I am training a simple model in keras for the NLP task with the following code. Variable names are self-explanatory for train, test and validation set. This dataset has 19 classes so the final layer of the network has 19 outputs. Labels are also one-hot encoded.

nb_classes = 19

model1 = Sequential()

model1.add(Embedding(nb_words,

EMBEDDING_DIM,

weights=[embedding_matrix],

input_length=MAX_SEQUENCE_LENGTH,

trainable=False))

model1.add(LSTM(num_lstm, dropout=rate_drop_lstm, recurrent_dropout=rate_drop_lstm))

model1.add(Dropout(rate_drop_dense))

model1.add(BatchNormalization())

model1.add(Dense(num_dense, activation=act))

model1.add(Dropout(rate_drop_dense))

model1.add(BatchNormalization())

model1.add(Dense(nb_classes, activation = 'sigmoid'))

model1.compile(loss='binary_crossentropy', optimizer='adam', metrics=['accuracy'])

#One hot encode all labels

ytrain_enc = np_utils.to_categorical(train_labels)

yval_enc = np_utils.to_categorical(val_labels)

ytestenc = np_utils.to_categorical(test_labels)

model1.fit(train_data, ytrain_enc,

validation_data=(val_data, yval_enc),

epochs=200,

batch_size=384,

shuffle=True,

verbose=1)

After the first epoch, this gives me these outputs.

Epoch 1/200

216632/216632 [==============================] - 2442s - loss: 0.1427 - acc: 0.9443 - val_loss: 0.0526 - val_acc: 0.9826

I evaluate my model on the testing dataset and this also shows me accuracy around 0.98.

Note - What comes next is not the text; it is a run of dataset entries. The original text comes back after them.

import Summits.Ventures.YMGap.RobustBall.BoundaryDecayBall
import Summits.Ventures.YMGap.RobustBall.AdjointWitness
import Summits.Ventures.YMGap.RobustBall.PeriodisedBox
import HarnessLib

/-!
# Venture YMGap, track ROBUST-BALL — ONE STATE AT A RATE, a named member: the `SU(2)` MIXED FUNDAMENTAL–ADJOINT ACTION forgets its
# boundary condition exponentially fast

HONEST FRAMING. WHAT THIS IS: a venture file (cell `pub-ymgap`, track Y2 ROBUST-BALL, seat ds-3, theorems only): the boundary-rate
theorem of `BoundaryDecayBall.lean` in rb-p1's lineage (B) — sharp `SU(2)` Poincaré constant `2/3` with the sharp LINEAR VARIANCE
`v = 2` (`su2_linVariance_sharp`, valid for `|β_W| ≤ 1/6`), row `3√3 |β_W| e^{ε₀} + e^{ε₀/2} √(2/3) ε₁` — and its reading for the named
member of `AdjointWitness.lean`, the mixed fundamental–adjoint action `(β_W/2) S_W + t Σ_p (Re tr U_p)²`-type member `adjointWitness t`
(`MemBallZd (6|t|) (48|t|/√2) 1`, `memBallZd_adjointWitness`):
* `su2_abs_boundary_sub_integral_le_sharpB` — `SU(2)`, `d = 4`, `|β_W| ≤ 1/6`, lineage (B): on `MemBallZd ε₀ ε₁ R`,
  `3√3 |β_W| e^{ε₀} + e^{ε₀/2} √(2/3) ε₁ ≤ ρ < 1` ⇒ `|∫ F dγ^W_Λ(· | η) − ∫ F dμ| ≤ 2√2 · K · #Δ · max(ρ,½)^{⌊D/max(1,R)⌋}`;
* ★ `su2_mixedAction_boundary_1_8` — `β_W = 1/8`, `|t| ≤ 1/100` (the cell of `su2_mixedAction_massGap_1_8`): for every DLR state (there is
  exactly one), every volume, EVERY boundary field and every Lipschitz cylinder at depth `≥ D`:
  `|∫ F dγ_Λ(· | η) − ∫ F dμ| ≤ 2√2 · K · #Δ · (49/50)^{⌊D⌋}` (certified row value `< 0.9753 ≤ 49/50`);
  `su2_mixedAction_box_1_8` (boxes: `(49/50)^{n−m}`).
WHAT THIS IS NOT: the ratio `49/50` is the Dobrushin row sum of this member at this coupling, a (weak) lower bound on the true rate;
lattice strong coupling; nothing about the continuum limit or the Clay Millennium problem.

References: H. Föllmer, LNM 1362 (1988), Ch. I, (2.8)/(2.10); rb-p1's `RowsSU2.lean` (`su2_massGapOnBallZd_sharp`), `AdjointWitness.lean`;
the seat's `BoundaryDecayBall.lean`.
-/

noncomputable section

open MeasureTheory Filter Function ProbabilityTheory Real
open scoped NNReal
open Literature.Probability.LatticeModels
open Literature.Probability.LatticeModels.DobrushinMetric
open Literature.MathematicalPhysics.QuantumLattice
open Literature.MathematicalPhysics.QuantumFieldTheory hiding ZdEdge
open Summit.QuantumFields.BalabanUV.InfraRed.StrongCouplingPoincareDoorSUN (oneLinkPoincareSUN_two_sharp)

namespace Summit.Ventures.YMGap.RobustBall

/-- **`SU(2)`, `d = 4`, LINEAGE (B)** (sharp Poincaré constant `2/3`, sharp linear variance `2` for `|β_W| ≤ 1/6`; `√(c v) = 2/√3`): if
`3√3 |β_W| e^{ε₀} + e^{ε₀/2} √(2/3) ε₁ ≤ ρ < 1` then on the whole ball `MemBallZd ε₀ ε₁ R` every finite-volume Gibbs distribution with ANY
boundary field approximates every DLR state on Lipschitz cylinders at depth `D` to accuracy `2√2 · K · #Δ · max(ρ,½)^{⌊D/max(1,R)⌋₊}`.
[folklore] -/
theorem su2_abs_boundary_sub_integral_le_sharpB {βW ε₀ ε₁ ρ R : ℝ} (hβ : |βW| ≤ 1 / 6)
    (hρ : 3 * Real.sqrt 3 * |βW| * exp ε₀ + exp (ε₀ / 2) * Real.sqrt (2 / 3) * ε₁ ≤ ρ) (hρ1 : ρ < 1)
    {W : Potential (ZdEdge 4) (Matrix.specialUnitaryGroup (Fin 2) ℂ)}
    {supp : Finset (ZdEdge 4) → Finset (Finset (ZdEdge 4))} (hmem : MemBallZd ε₀ ε₁ R W supp)
    {μ : Measure (LGConfig 4 (Matrix.specialUnitaryGroup (Fin 2) ℂ))}
    (hμ : μ ∈ perturbedGibbsMeasures (d := 4) (fundamentalRep (Fin 2)) ((2 : ℕ) * (βW / 4)) W supp)
    (Λ : Finset (ZdEdge 4)) (η : LGConfig 4 (Matrix.specialUnitaryGroup (Fin 2) ℂ))
    {F : LGConfig 4 (Matrix.specialUnitaryGroup (Fin 2) ℂ) → ℝ} {Δ : Finset (ZdEdge 4)} {K : ℝ≥0}
    (hF : IsLipschitzCylinder (fundamentalRep (Fin 2)) F Δ K) {D : ℝ}
    (hD : ∀ y ∈ Δ, ∀ z, z ∉ Λ → D ≤ ‖y.1 - z.1‖) :
    |(∫ U, F U ∂(perturbedYM (d := 4) (fundamentalRep (Fin 2)) ((2 : ℕ) * (βW / 4)) W supp Λ η)) - ∫ U, F U ∂μ| ≤
      2 * Real.sqrt 2 * K * Δ.card * (max ρ (1 / 2)) ^ ⌊D / max 1 R⌋₊ := by
  have hc : (0 : ℝ) ≤ 2 / 3 := by norm_num
  have hb : |βW / 4| * (2 * (((4 : ℕ) : ℝ) - 1)) ≤ 1 / 4 := by
    rw [abs_div, abs_of_pos (by norm_num : (0 : ℝ) < 4)]
    norm_num
    linarith
  have hP : ∀ B : Matrix (Fin 2) (Fin 2) ℂ, matrixOpNorm B ≤ 1 / 4 →
      ∀ (ψ : Matrix.specialUnitaryGroup (Fin 2) ℂ → ℝ) (M : ℝ), 0 ≤ M →
        (∀ x y, |ψ x - ψ y| ≤ M * suFrobDist x y) →
        Var[ψ; (haarProbability (Matrix.specialUnitaryGroup (Fin 2) ℂ)).tilted
          fun g => ((2 : ℕ) : ℝ) * ((g : Matrix (Fin 2) (Fin 2) ℂ) * B).trace.re] ≤ 2 / 3 * M ^ 2 :=
    fun B hB ψ M hM hψ => oneLinkPoincareSUN_two_sharp _ B hB ψ M hM hψ
  have hsq : Real.sqrt (2 / 3 * 2) = 2 * Real.sqrt 3 / 3 := by
    have h3 : (2 * Real.sqrt 3 / 3) ^ 2 = 2 / 3 * 2 := by
      rw [div_pow, mul_pow, Real.sq_sqrt (by norm_num)]; norm_num
    rw [← h3, Real.sqrt_sq (by positivity)]
  have hρ' : 6 * (((4 : ℕ) : ℝ) - 1) * |βW / 4| * (exp ε₀ * Real.sqrt (2 / 3 * 2)) + exp (ε₀ / 2) * Real.sqrt (2 / 3) * ε₁ ≤ ρ := by
    rw [hsq]
    have e : 6 * (((4 : ℕ) : ℝ) - 1) * |βW / 4| * (exp ε₀ * (2 * Real.sqrt 3 / 3)) = 3 * Real.sqrt 3 * |βW| * exp ε₀ := by
      rw [abs_div, abs_of_pos (by norm_num : (0 : ℝ) < 4)]
      ring
    rw [e]
    exact hρ
  have h := abs_boundary_sub_integral_le_of_pair (d := 4) (N := 2) (by norm_num) (by norm_num) (R := R) hc zero_le_two hb hP
    (su2_linVariance_sharp le_rfl) hρ' hρ1 hmem hμ Λ η hF hD
  have e2 : Real.sqrt ((2 : ℕ) : ℝ) = Real.sqrt 2 := by norm_num
  rw [e2] at h
  exact h

/-- ★ **THE MIXED FUNDAMENTAL–ADJOINT `SU(2)` ACTION ON `ℤ⁴` AT `β_W = 1/8`, `|t| ≤ 1/100`** (the cell of `su2_mixedAction_massGap_1_8`;
member `adjointWitness t ∈ MemBallZd (6|t|) (48|t|/√2) 1`): for every DLR state `μ` of the member (there is exactly one), every finite
volume `Λ`, EVERY boundary field `η`, and every Lipschitz cylinder `F` (constant `K`, links `Δ` at depth `≥ D` in `Λ`):
`|∫ F dγ_Λ(· | η) − ∫ F dμ| ≤ 2√2 · K · #Δ · (49/50)^{⌊D⌋}`. [folklore] -/
theorem su2_mixedAction_boundary_1_8 {t : ℝ} (ht : |t| ≤ 1 / 100)
    {μ : Measure (LGConfig 4 (Matrix.specialUnitaryGroup (Fin 2) ℂ))}
    (hμ : μ ∈ perturbedGibbsMeasures (d := 4) (fundamentalRep (Fin 2)) ((2 : ℕ) * ((1 / 8 : ℝ) / 4)) (adjointWitness t) plaquetteSupp)
    (Λ : Finset (ZdEdge 4)) (η : LGConfig 4 (Matrix.specialUnitaryGroup (Fin 2) ℂ))
    {F : LGConfig 4 (Matrix.specialUnitaryGroup (Fin 2) ℂ) → ℝ} {Δ : Finset (ZdEdge 4)} {K : ℝ≥0}
    (hF : IsLipschitzCylinder (fundamentalRep (Fin 2)) F Δ K) {D : ℝ}
    (hD : ∀ y ∈ Δ, ∀ z, z ∉ Λ → D ≤ ‖y.1 - z.1‖) :
    |(∫ U, F U ∂(perturbedYM (d := 4) (fundamentalRep (Fin 2)) ((2 : ℕ) * ((1 / 8 : ℝ) / 4)) (adjointWitness t) plaquetteSupp Λ η)) -
        ∫ U, F U ∂μ| ≤ 2 * Real.sqrt 2 * K * Δ.card * (49 / 50 : ℝ) ^ ⌊D⌋₊ := by
  have hmem := memBallZd_adjointWitness (d := 4) (N := 2) (by norm_num) (by norm_num) t
  have h3 : (2 : ℝ) * (((4 : ℕ) : ℝ) - 1) = 6 := by norm_num
  have h16 : (16 : ℝ) * (((4 : ℕ) : ℝ) - 1) = 48 := by norm_num
  rw [h3, h16] at hmem
  have hρ : 3 * Real.sqrt 3 * |(1 / 8 : ℝ)| * exp (6 * |t|) + exp (6 * |t| / 2) * Real.sqrt (2 / 3) * (48 * |t| / Real.sqrt ((2 : ℕ) : ℝ))
      ≤ 49 / 50 := by
    have ht0 : 0 ≤ |t| := abs_nonneg t
    have h1 := exp_le_taylor4 (x := 6 * |t|) (by positivity) (by linarith)
    have h2 := exp_le_taylor4 (x := 3 * |t|) (by positivity) (by linarith)
    have hs2 : Real.sqrt ((2 : ℕ) : ℝ) = Real.sqrt 2 := by norm_num
    rw [hs2, show 6 * |t| / 2 = 3 * |t| by ring, abs_of_pos (by norm_num : (0 : ℝ) < 1 / 8)]
    have hinv : 48 * |t| / Real.sqrt 2 ≤ 48 * |t| / (141421 / 100000) :=
      div_le_div_of_nonneg_left (by positivity) (by norm_num) sqrt_two_ge
    calc 3 * Real.sqrt 3 * (1 / 8) * exp (6 * |t|) + exp (3 * |t|) * Real.sqrt (2 / 3) * (48 * |t| / Real.sqrt 2)
        ≤ 3 * (1732051 / 1000000) * (1 / 8) *
            (1 + 6 * |t| + (6 * |t|) ^ 2 / 2 + (6 * |t|) ^ 3 / 6 + 5 / 96 * (6 * |t|) ^ 4) +
          (1 + 3 * |t| + (3 * |t|) ^ 2 / 2 + (3 * |t|) ^ 3 / 6 + 5 / 96 * (3 * |t|) ^ 4) *
            (8165 / 10000) * (48 * |t| / (141421 / 100000)) := by
          gcongr
          · exact sqrt_three_le_bound
          · exact sqrt_two_thirds_le
      _ ≤ 3 * (1732051 / 1000000) * (1 / 8) *
            (1 + 6 * (1 / 100 : ℝ) + (6 * (1 / 100 : ℝ)) ^ 2 / 2 + (6 * (1 / 100 : ℝ)) ^ 3 / 6 +
              5 / 96 * (6 * (1 / 100 : ℝ)) ^ 4) +
          (1 + 3 * (1 / 100 : ℝ) + (3 * (1 / 100 : ℝ)) ^ 2 / 2 + (3 * (1 / 100 : ℝ)) ^ 3 / 6 +
              5 / 96 * (3 * (1 / 100 : ℝ)) ^ 4) *
            (8165 / 10000) * (48 * (1 / 100 : ℝ) / (141421 / 100000)) := by
          gcongr
      _ ≤ 49 / 50 := by norm_num
  have h := su2_abs_boundary_sub_integral_le_sharpB (βW := 1 / 8) (by rw [abs_of_pos (by norm_num : (0 : ℝ) < 1 / 8)]; norm_num)
    hρ (by norm_num) hmem hμ Λ η hF hD
  rwa [show max (49 / 50 : ℝ) (1 / 2) = 49 / 50 by norm_num, max_self, div_one] at h

/-- **Boxes**: for the mixed action at `β_W = 1/8`, `|t| ≤ 1/100`, every DLR state `μ`, every pair of box sizes `m, n`, EVERY boundary field on
`boxLinks 4 n` and every Lipschitz cylinder on `boxLinks 4 m`: `|∫ F dγ_{box n}(· | η) − ∫ F dμ| ≤ 2√2 · K · #Δ · (49/50)^{n − m}`. [folklore] -/
theorem su2_mixedAction_box_1_8 {t : ℝ} (ht : |t| ≤ 1 / 100)
    {μ : Measure (LGConfig 4 (Matrix.specialUnitaryGroup (Fin 2) ℂ))}
    (hμ : μ ∈ perturbedGibbsMeasures (d := 4) (fundamentalRep (Fin 2)) ((2 : ℕ) * ((1 / 8 : ℝ) / 4)) (adjointWitness t) plaquetteSupp)
    {m : ℕ} (n : ℕ) (η : LGConfig 4 (Matrix.specialUnitaryGroup (Fin 2) ℂ))
    {F : LGConfig 4 (Matrix.specialUnitaryGroup (Fin 2) ℂ) → ℝ} {Δ : Finset (ZdEdge 4)} {K : ℝ≥0}
    (hF : IsLipschitzCylinder (fundamentalRep (Fin 2)) F Δ K) (hΔ : Δ ⊆ boxLinks 4 m) :
    |(∫ U, F U ∂(perturbedYM (d := 4) (fundamentalRep (Fin 2)) ((2 : ℕ) * ((1 / 8 : ℝ) / 4)) (adjointWitness t) plaquetteSupp
        (boxLinks 4 n) η)) - ∫ U, F U ∂μ| ≤ 2 * Real.sqrt 2 * K * Δ.card * (49 / 50 : ℝ) ^ (n - m) := by
  have key := su2_mixedAction_boundary_1_8 ht hμ (boxLinks 4 n) η hF (D := (n : ℝ) - m) fun y hy z hz => by
    have hy' := hΔ hy
    rw [mem_boxLinks, mem_siteBox_iff_norm] at hy' hz
    have hz' : (n : ℝ) < ‖z.1‖ := lt_of_not_ge hz
    have h := norm_sub_norm_le z.1 y.1
    rw [norm_sub_rev] at h
    linarith
  have hfloor : ⌊(n : ℝ) - m⌋₊ = n - m := by
    rcases le_or_gt m n with h | h
    · rw [← Nat.cast_sub h, Nat.floor_natCast]
    · rw [Nat.floor_of_nonpos (by linarith [(Nat.cast_lt (α := ℝ)).2 h]), eq_comm]
      omega
  rwa [hfloor] at key

end Summit.Ventures.YMGap.RobustBall

end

model1.evaluate(test_data, y = ytestenc, batch_size=384, verbose=1)

The labels are one-hot encoded, so I need a prediction vector of classes so that I can generate confusion matrix, etc.

PREDICTED_CLASSES = model1.predict_classes(test_data, batch_size=384, verbose=1)

temp = sum(test_labels == PREDICTED_CLASSES)

temp/len(test_labels)

0.83

This shows that total predicted classes were 83% accurate however model1.evaluate shows 98% accuracy!! What am I doing wrong here? Is my loss function okay with categorical class labels? Is my choice of sigmoid activation function for the prediction layer okay? or there is a difference in the way keras evaluates a model? Please suggest what can be wrong. This is my first try to make a deep model so I don't have much understanding of what's wrong here.